そのようなこともあって、何度も「来てくれないか」という要請を受け、最終的に「行きます」と答えて、こちらへ来ました。
【聞き手】
この施設も、もう約20年になるのですね。
【笹田】
そうです。20年になります。
当初は、現在とはかなり様子が違っていました。
建物も20年経ちましたが、中身について言えば、まず絶食療法を「医学」にしなければなりませんでした。
最初の3年間ほどは、絶食療法を医学として確立することに一生懸命取り組みました。
しかし、「21世紀の健康医学をつくる」という目的は、最初からありました。
【聞き手】
「絶食療法を医学にする」とは、具体的にはどういうことなのでしょうか。
【笹田】
絶食中に身体の中で何が起こっているのか、どのような変化が起こるのかを、きちんと把握することです。
そして、どうすれば安全な方法になるのかを明らかにする。
健康医学では、安全であることが何より重要です。
実際に調べていくと、内分泌系のホルモンなどが上昇したり下降したりして、大きく変動します。
その過程でも、生命体の素晴らしさを強く学ぶことができました。
そうした研究を通して、一応、安全なシステムにしていきました。
【聞き手】
当初ここへ来られる方は、肥満を何とかしたいという希望が主だったのでしょうか。
【笹田】
普通の肥満の方もおられましたし、過食や拒食を繰り返す方、さまざまな摂食上の問題を抱える方もおられました。
高血圧や糖尿病など、さまざまな生活習慣病の方もおられました。
また、さまざまな悩みや苦しみを持つ方もおられました。
実にさまざまでした。
【聞き手】
そうした方々に対して行われていたのが、絶食療法と呼吸法でしょうか。
【笹田】
絶食療法に加えて、丹田呼吸法を行っていました。
丹田というのは、おへその少し下あたりです。そこを意識して行う呼吸法です。
心の面でも身体の面でも非常によい結果が出ましたので、最初の3年間ほどは、「これはよい」と喜んでいました。
そのまま順調に進むと思っていました。
ところが、少しずつ状況が変わっていきました。
施設から帰られると、元へ戻ってしまうのです。つまりリバウンドです。
次々にリバウンドされる。何度行ってもリバウンドされる。
何もしなければ、だいたい半年ほどでリバウンドしてしまいました。
しかも、単に元の状態に戻るだけならまだよいのです。
「また駄目だった」
「私はやはり駄目なのだ」
という精神的な後遺症まで出てきます。
そうなると、健康医学はどうしても「リバウンドしない方法」にしなければならないと考えるようになりました。

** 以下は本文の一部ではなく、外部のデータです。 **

/-! ## §3. The torsion clause of conjunct 1 on the whole habitat of K4's stub, and the descent bound there -/

/-- **The TORSION clause of conjunct 1 of Kμ⁺ on the habitat of K4's stub** (`¬CM`, `r_an = 0`, good supersingular at `2`, `a₂ = 0`; no
`Δ` condition, no anchor): granted the registered signature of `stub_plusHondaSystemTwo` and Gross–Zagier–Kolyvagin BY NAME
(`RankEqAnalyticRankLeOne`), every `+` signed Selmer dual datum at every cyclotomic pair is finitely generated and `Λ`-TORSION
(INJ⁺@2 from the Honda data, `Sel_{2^∞}(W/ℚ)` finite at analytic rank `0`, then p588943 `isTorsion_two_of_rankEq_of_localInj`).
[cite: GreenbergLNM1716, §1 p. 61 (proof of Thm. 1.4)] [cite: Kobayashi2003, §8 Prop. 8.12, Thm. 9.3] [cite: BDKim2013, proof of Cor. 3.15] -/
theorem isTorsion_habitat_of_plusHondaSystemTwo_of_rankEq
    (hH : ∀ (W : WeierstrassCurve ℚ) [W.IsElliptic] [W.IsGloballyMinimal],
      ¬ W.HasCM → W.analyticRank = 0 → GoodSS W 2 → W.frobeniusTrace 2 = 0 →
      ∀ (κ : ZpExtension ℚ 2), κ.IsCyclotomic →
      ∀ (v : HeightOneSpectrum (𝓞 ℚ)), (2 : 𝓞 ℚ) ∈ v.asIdeal →
      ∃ d : ℕ → localPoints W (v.adicCompletion ℚ),
        (∀ m, d m ∈ localLayerPointsOfEmb κ (closureEmb (K := ℚ) (v.adicCompletion ℚ)) W m) ∧
        (∀ m, localTraceOfEmb κ (closureEmb (K := ℚ) (v.adicCompletion ℚ)) W (m + 1) (m + 2) (d (m + 2)) = -d m) ∧
        (∀ m : ℕ, 1 ≤ m → ∀ P ∈ localLayerPointsOfEmb κ (closureEmb (K := ℚ) (v.adicCompletion ℚ)) W m,
          ∃ B ∈ AddSubgroup.closure (Set.range fun σ : Field.absoluteGaloisGroup (v.adicCompletion ℚ) ↦ σ • d m),
            ∃ P' ∈ localLayerPointsOfEmb κ (closureEmb (K := ℚ) (v.adicCompletion ℚ)) W (m - 1),
            ∃ R ∈ localLayerPointsOfEmb κ (closureEmb (K := ℚ) (v.adicCompletion ℚ)) W m, P = B + P' + 2 • R) ∧
        (∀ P ∈ localLayerPointsOfEmb κ (closureEmb (K := ℚ) (v.adicCompletion ℚ)) W 0,
          ∃ a : ℤ, ∃ R ∈ localLayerPointsOfEmb κ (closureEmb (K := ℚ) (v.adicCompletion ℚ)) W 0, P = a • d 0 + 2 • R))
    (hGZK : RankEqAnalyticRankLeOne) :
    ∀ (W : WeierstrassCurve ℚ) [W.IsElliptic] [W.IsGloballyMinimal], ¬ W.HasCM → W.analyticRank = 0 →
      GoodSS W 2 → W.frobeniusTrace 2 = 0 →
      ∀ (κ : ZpExtension ℚ 2) (γ : Field.absoluteGaloisGroup ℚ), κ.IsCyclotomic → κ.IsTopGenerator γ →
      ∀ (D : SignedSelmerDualData W κ γ 1),
        Module.Finite (IwasawaAlgebra 2) D.X ∧ Module.IsTorsion (IwasawaAlgebra 2) D.X :=
  fun W _ _ hCM hr hss ha ↦ isTorsion_two_of_rankEq_of_localInj hGZK W hr
    fun κ hκ v hv ↦ plusLocalInj_two_of_hondaData W hss hκ v hv (hH W hCM hr hss ha κ hκ v hv)

/-- **The descent bound on the habitat of K4's stub**: granted `stub_plusHondaSystemTwo` and GZK by name, every `+` signed Selmer dual
datum of every such `W` has `μ(X⁺) ≤ ord₂ #Sel_{2^∞}(W/ℚ) + ord₂ ∏ c_ℓ(W)` (p588943 `mu_le_two_of_rankEq_of_localInj`).
[cite: GreenbergLNM1716, §4 Lemma 4.2 (p. 102)] [cite: Kurihara2002, Thm. 0.1] -/
theorem mu_le_habitat_of_plusHondaSystemTwo_of_rankEq
    (hH : ∀ (W : WeierstrassCurve ℚ) [W.IsElliptic] [W.IsGloballyMinimal],
      ¬ W.HasCM → W.analyticRank = 0 → GoodSS W 2 → W.frobeniusTrace 2 = 0 →
      ∀ (κ : ZpExtension ℚ 2), κ.IsCyclotomic →
      ∀ (v : HeightOneSpectrum (𝓞 ℚ)), (2 : 𝓞 ℚ) ∈ v.asIdeal →
      ∃ d : ℕ → localPoints W (v.adicCompletion ℚ),
        (∀ m, d m ∈ localLayerPointsOfEmb κ (closureEmb (K := ℚ) (v.adicCompletion ℚ)) W m) ∧
        (∀ m, localTraceOfEmb κ (closureEmb (K := ℚ) (v.adicCompletion ℚ)) W (m + 1) (m + 2) (d (m + 2)) = -d m) ∧
        (∀ m : ℕ, 1 ≤ m → ∀ P ∈ localLayerPointsOfEmb κ (closureEmb (K := ℚ) (v.adicCompletion ℚ)) W m,
          ∃ B ∈ AddSubgroup.closure (Set.range fun σ : Field.absoluteGaloisGroup (v.adicCompletion ℚ) ↦ σ • d m),
            ∃ P' ∈ localLayerPointsOfEmb κ (closureEmb (K := ℚ) (v.adicCompletion ℚ)) W (m - 1),
            ∃ R ∈ localLayerPointsOfEmb κ (closureEmb (K := ℚ) (v.adicCompletion ℚ)) W m, P = B + P' + 2 • R) ∧
        (∀ P ∈ localLayerPointsOfEmb κ (closureEmb (K := ℚ) (v.adicCompletion ℚ)) W 0,
          ∃ a : ℤ, ∃ R ∈ localLayerPointsOfEmb κ (closureEmb (K := ℚ) (v.adicCompletion ℚ)) W 0, P = a • d 0 + 2 • R))
    (hGZK : RankEqAnalyticRankLeOne) :
    ∀ (W : WeierstrassCurve ℚ) [W.IsElliptic] [W.IsGloballyMinimal], ¬ W.HasCM → W.analyticRank = 0 →
      GoodSS W 2 → W.frobeniusTrace 2 = 0 →
      ∀ (κ : ZpExtension ℚ 2) (γ : Field.absoluteGaloisGroup ℚ), κ.IsCyclotomic → κ.IsTopGenerator γ →
      ∀ (D : SignedSelmerDualData W κ γ 1),
        D.mu ≤ padicValNat 2 (Nat.card (W.selmerGroupPInfty 2)) + padicValNat 2 W.tamagawaProduct :=
  fun W _ _ hCM hr hss ha κ _γ hκ hγ D ↦ mu_le_two_of_rankEq_of_localInj hGZK W hr hκ hγ
    (fun v hv ↦ plusLocalInj_two_of_hondaData W hss hκ v hv (hH W hCM hr hss ha κ hκ v hv)) D

end Summit.BirchSwinnertonDyer.BirchSwinnertonDyer.Theorems.SelmerTrivialSeedAtTwo

end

社会が発展し続けている時代であれば、「まだまだ頑張りましょう」という言葉で進める面もあります。
しかし、豊かになり、発展そのものが難しくなり、閉塞感の強い社会状況になればなるほど、リバウンドしたときの精神的なダメージが強くなります。
この問題を解決することに、その後のほとんどの時間を費やしてきたように思います。
【聞き手】
リバウンドすると、かえって悪くなることもあるということですね。
【笹田】
そうです。
「自分は駄目なのだ」
「何度やっても駄目なのだ」
という自己否定、自己嫌悪に陥ります。
すると、さらに過食や酒、たばこなどに向かい、さまざまな悪循環が広がっていきます。
健康になるために行ったことが、逆に健康の足を引っ張りかねません。
そこを何とかしなければならないことが、最大の課題になりました。
一般的に言えば、「ストレスをどうするのか」ということが、中心的なテーマになったのです。
なぜリバウンドするのかを考えていくと、やはりストレスなのです。
そこで最初に分かったのは、健康医学は「心身医学」でなければならないということでした。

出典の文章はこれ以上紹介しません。